**Aim of the task:**
Exactly reproduce the line that contains "obtain ⟨Q, h1, h2⟩ := h v hv" and all lines after it in the entries below, through the very last line.

**Source information:**

import Summits.BirchSwinnertonDyer.BirchSwinnertonDyer.Theorems.EisensteinPrimesBSDpOnCellCTelescopeBranchFrobeniusConjOfCharpoly
import Literature.NumberTheory.EllipticCurves.TateModuleContinuityProofs
import HarnessLib

/-!
# [telescope — width x2-p2 g24, 2026-08-30] THE WEIGHT-TWO FIBRE CLAUSE (U-fib₀) FROM FROBENIUS DATA: if the reduction `τ₀ = π mod (X)` of a
# branch lattice has the same Frobenius characteristic polynomials as the Tate module `T_pE` off a finite set of places (Hida's (2.1a,b) for
# `f_E` + Eichler–Shimura: `X² − a_ℓ(E)X + ℓ`), and both are semisimple over `Ω`, then `τ₀` is conjugate OVER `Ω` to `T_pE` in any `ℤ_p`-basis
# — rider (D7₀) of T-An-2ᴴ discharged down to its semisimplicity input (Serre: `V_pE` irreducible for non-CM `E`)
# Crux 4 `BSDpOnCellC` (stmt-BirchSwinnertonDyer-19034), line «telescope» (`--supports`, helper; closes nothing)

WHY: the companion of `…TelescopeBranchMemberFibreOfFrobCharpoly` (p774643) for the `X = 0` fibre. T-An-2ᴴ (U-fib₀) says «`(π σ)(0)` conjugate
over `Ω = ℂ_p` to `LinearMap.toMatrix b b (W.galoisRepTate p σ)` for some `ℤ_p`-basis `b` of `T_pE`»; print gives «`π mod P_{f_E} ≅ π(f_E)`»
(Hida (2.2c)) with `π(f_E)` characterised by (2.1a,b), and `π(f_E) ≅ V_pE` (Eichler–Shimura/Faltings: same Frobenius characteristic polynomials;
Serre: `V_pE` irreducible). THIS FILE: frame the tree's continuous Tate-module representation (`WeierstrassCurve.tateGaloisRep W p
(W.continuous_galoisRepTate_holds p)`, `ContinuousRep.frame`) in the basis `b`, and apply p774396
`exists_conj_baseChange_of_hasFrobCharpolyAt_padicInt`: **`exists_fib0_conjOver_of_hasFrobCharpolyAt`** — equal Frobenius characteristic
polynomials of `τ₀` and `T_pE` off a finite `S` + semisimplicity of both over a topological field `Ω` of characteristic `0` receiving `ℤ_p`
continuously ⟹ `(τ₀ σ)^Ω = P · [T_pE(σ)]_b^Ω · P⁻¹`, the (U-fib₀) shape.

CONTENT (namespace `…Theorems.TelescopeBranchZeroFibreOfFrobCharpoly`; THEOREMS ONLY): `coe_tateFrame_apply`, `hasFrobCharpolyAt_tateFrame_iff`,
**`exists_fib0_conjOver_of_hasFrobCharpolyAt`**.

HONEST FRAMING: representation theory over binders; the semisimplicity inputs and the Frobenius data of `T_pE` are HYPOTHESES (cited facts elsewhere
in the tree); constructs no lattice; closes no registered stub, no crux, no summit statement; BSD is proved for no curve by this file. No named fact,
no definition, no instance, no `sorry`.
References (shape only): [cite: Hida1986, §2 (2.1a) (2.1b), Thm. 2.1 (2.2c) (p. 557)] [cite: SerreAbelianLadic1968, Ch. I §2.3; Ch. IV §2.2]
-/

set_option autoImplicit false
set_option linter.dupNamespace false

noncomputable section

open scoped Classical MatrixGroups
open IsDedekindDomain NumberField Field
open Literature.NumberTheory.GaloisRepresentations Literature.NumberTheory.EllipticCurves
  Summit.BirchSwinnertonDyer.BirchSwinnertonDyer.Theorems.TelescopeBranchFrobeniusConjOfCharpoly

namespace Summit.BirchSwinnertonDyer.BirchSwinnertonDyer.Theorems.TelescopeBranchZeroFibreOfFrobCharpoly

universe w

variable {p : ℕ} [Fact p.Prime] (W : WeierstrassCurve ℚ)

/-- The matrix of the framed Tate-module representation in the basis `b` is `[T_pE(σ)]_b`. [folklore] -/
theorem coe_tateFrame_apply [Module.Finite ℤ_[p] (W.tateModule p)] [IsModuleTopology ℤ_[p] (W.tateModule p)]
    (b : Module.Basis (Fin 2) ℤ_[p] (W.tateModule p)) (σ : absoluteGaloisGroup ℚ) :
    ((((WeierstrassCurve.tateGaloisRep W p (W.continuous_galoisRepTate_holds p)).frame b σ : GL (Fin 2) ℤ_[p])) :
        Matrix (Fin 2) (Fin 2) ℤ_[p]) = LinearMap.toMatrix b b (W.galoisRepTate p σ) :=
  ContinuousRep.coe_frame_apply _ b σ

/-- Frobenius characteristic polynomials of the framed Tate module are those of `W.galoisRepTate` (read through the tree's
`GaloisRep.HasFrobCharpolyAt` of `tateGaloisRep`). [folklore] -/
theorem hasFrobCharpolyAt_tateFrame_iff [Module.Finite ℤ_[p] (W.tateModule p)] [IsModuleTopology ℤ_[p] (W.tateModule p)]
    [Module.Free ℤ_[p] (W.tateModule p)]
    (b : Module.Basis (Fin 2) ℤ_[p] (W.tateModule p)) (v : HeightOneSpectrum (𝓞 ℚ)) (Q : Polynomial ℤ_[p]) :
    FramedGaloisRep.HasFrobCharpolyAt v Q ((WeierstrassCurve.tateGaloisRep W p (W.continuous_galoisRepTate_holds p)).frame b) ↔
      (WeierstrassCurve.tateGaloisRep W p (W.continuous_galoisRepTate_holds p)).HasFrobCharpolyAt v Q :=
  GaloisRep.hasFrobCharpolyAt_frame_iff v _ b Q

set_option maxHeartbeats 800000 in
/-- **The weight-two fibre clause (U-fib₀) from Frobenius data.** Let `τ₀ : Γ_ℚ →ₜ* GL₂(ℤ_p)` (the reduction `π mod (X)` of a branch lattice), `b` a
`ℤ_p`-basis of `T_pE`, and suppose that off a finite `S`, `τ₀` and the (framed) Tate module have the SAME Frobenius characteristic polynomial
`Q_v ∈ ℤ_p[X]`. Let `f : ℤ_p → Ω` be a continuous ring map to a topological field of characteristic `0` (e.g. `Ω = ℂ_p`) such that `τ₀ ⊗ Ω` and
`T_pE ⊗ Ω` are semisimple. THEN `(τ₀ σ)^Ω = P · [T_pE(σ)]_b^Ω · P⁻¹` for some `P ∈ GL₂(Ω)` — the conjugacy OVER `Ω` of (U-fib₀).
[cite: Hida1986, §2 (2.1a) (2.1b), Thm. 2.1 (2.2c) (p. 557)] [cite: SerreAbelianLadic1968, Ch. I §2.3] -/
theorem exists_fib0_conjOver_of_hasFrobCharpolyAt [Module.Finite ℤ_[p] (W.tateModule p)] [IsModuleTopology ℤ_[p] (W.tateModule p)]
    (τ₀ : FramedGaloisRep ℚ ℤ_[p] 2) (b : Module.Basis (Fin 2) ℤ_[p] (W.tateModule p))
    (S : Set (HeightOneSpectrum (𝓞 ℚ))) (hS : S.Finite)
    (h : ∀ v : HeightOneSpectrum (𝓞 ℚ), v ∉ S → ∃ Q : Polynomial ℤ_[p],
      τ₀.HasFrobCharpolyAt v Q ∧
        FramedGaloisRep.HasFrobCharpolyAt v Q ((WeierstrassCurve.tateGaloisRep W p (W.continuous_galoisRepTate_holds p)).frame b))
    {Ω : Type w} [Field Ω] [TopologicalSpace Ω] [IsTopologicalRing Ω] [CharZero Ω] (f : ℤ_[p] →+* Ω) (hf : Continuous f)
    (hssτ : (FramedRep.toRepresentation (FramedRep.baseChange f hf τ₀)).IsSemisimpleRepresentation)
    (hssT : (FramedRep.toRepresentation (FramedRep.baseChange f hf
      ((WeierstrassCurve.tateGaloisRep W p (W.continuous_galoisRepTate_holds p)).frame b))).IsSemisimpleRepresentation) :
    ∃ P : GL (Fin 2) Ω, ∀ σ : absoluteGaloisGroup ℚ,
      (((τ₀ σ : GL (Fin 2) ℤ_[p]) : Matrix (Fin 2) (Fin 2) ℤ_[p]).map f) =
        ((P : GL (Fin 2) Ω) : Matrix (Fin 2) (Fin 2) Ω) *
          (LinearMap.toMatrix b b (W.galoisRepTate p σ)).map f *
          ((P⁻¹ : GL (Fin 2) Ω) : Matrix (Fin 2) (Fin 2) Ω) := by
  set ρT : FramedGaloisRep ℚ ℤ_[p] 2 := (WeierstrassCurve.tateGaloisRep W p (W.continuous_galoisRepTate_holds p)).frame b with hρT
  have h' : ∀ v : HeightOneSpectrum (𝓞 ℚ), v ∉ S → ∃ Q : Polynomial ℤ_[p],
      FramedGaloisRep.HasFrobCharpolyAt v Q ρT ∧ FramedGaloisRep.HasFrobCharpolyAt v Q τ₀ := by
    intro v hv
    obtain ⟨Q, h1, h2⟩ := h v hv
    exact ⟨Q, h2, h1⟩
  obtain ⟨P, hP⟩ := exists_conj_baseChange_of_hasFrobCharpolyAt_padicInt ρT τ₀ S hS h' f hf hssT hssτ
  refine ⟨P, fun σ => ?_⟩
  have hσ := congrArg (fun u : GL (Fin 2) Ω => (u : Matrix (Fin 2) (Fin 2) Ω)) (hP σ)
  simp only [Units.val_mul, FramedRep.coe_baseChange_apply] at hσ
  rw [show (((ρT σ : GL (Fin 2) ℤ_[p])) : Matrix (Fin 2) (Fin 2) ℤ_[p]) = LinearMap.toMatrix b b (W.galoisRepTate p σ) from
    coe_tateFrame_apply W b σ] at hσ
  exact hσ

end Summit.BirchSwinnertonDyer.BirchSwinnertonDyer.Theorems.TelescopeBranchZeroFibreOfFrobCharpoly

end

**Answer to this problem:**
    obtain ⟨Q, h1, h2⟩ := h v hv
    exact ⟨Q, h2, h1⟩
  obtain ⟨P, hP⟩ := exists_conj_baseChange_of_hasFrobCharpolyAt_padicInt ρT τ₀ S hS h' f hf hssT hssτ
  refine ⟨P, fun σ => ?_⟩
  have hσ := congrArg (fun u : GL (Fin 2) Ω => (u : Matrix (Fin 2) (Fin 2) Ω)) (hP σ)
  simp only [Units.val_mul, FramedRep.coe_baseChange_apply] at hσ
  rw [show (((ρT σ : GL (Fin 2) ℤ_[p])) : Matrix (Fin 2) (Fin 2) ℤ_[p]) = LinearMap.toMatrix b b (W.galoisRepTate p σ) from
    coe_tateFrame_apply W b σ] at hσ
  exact hσ

end Summit.BirchSwinnertonDyer.BirchSwinnertonDyer.Theorems.TelescopeBranchZeroFibreOfFrobCharpoly

end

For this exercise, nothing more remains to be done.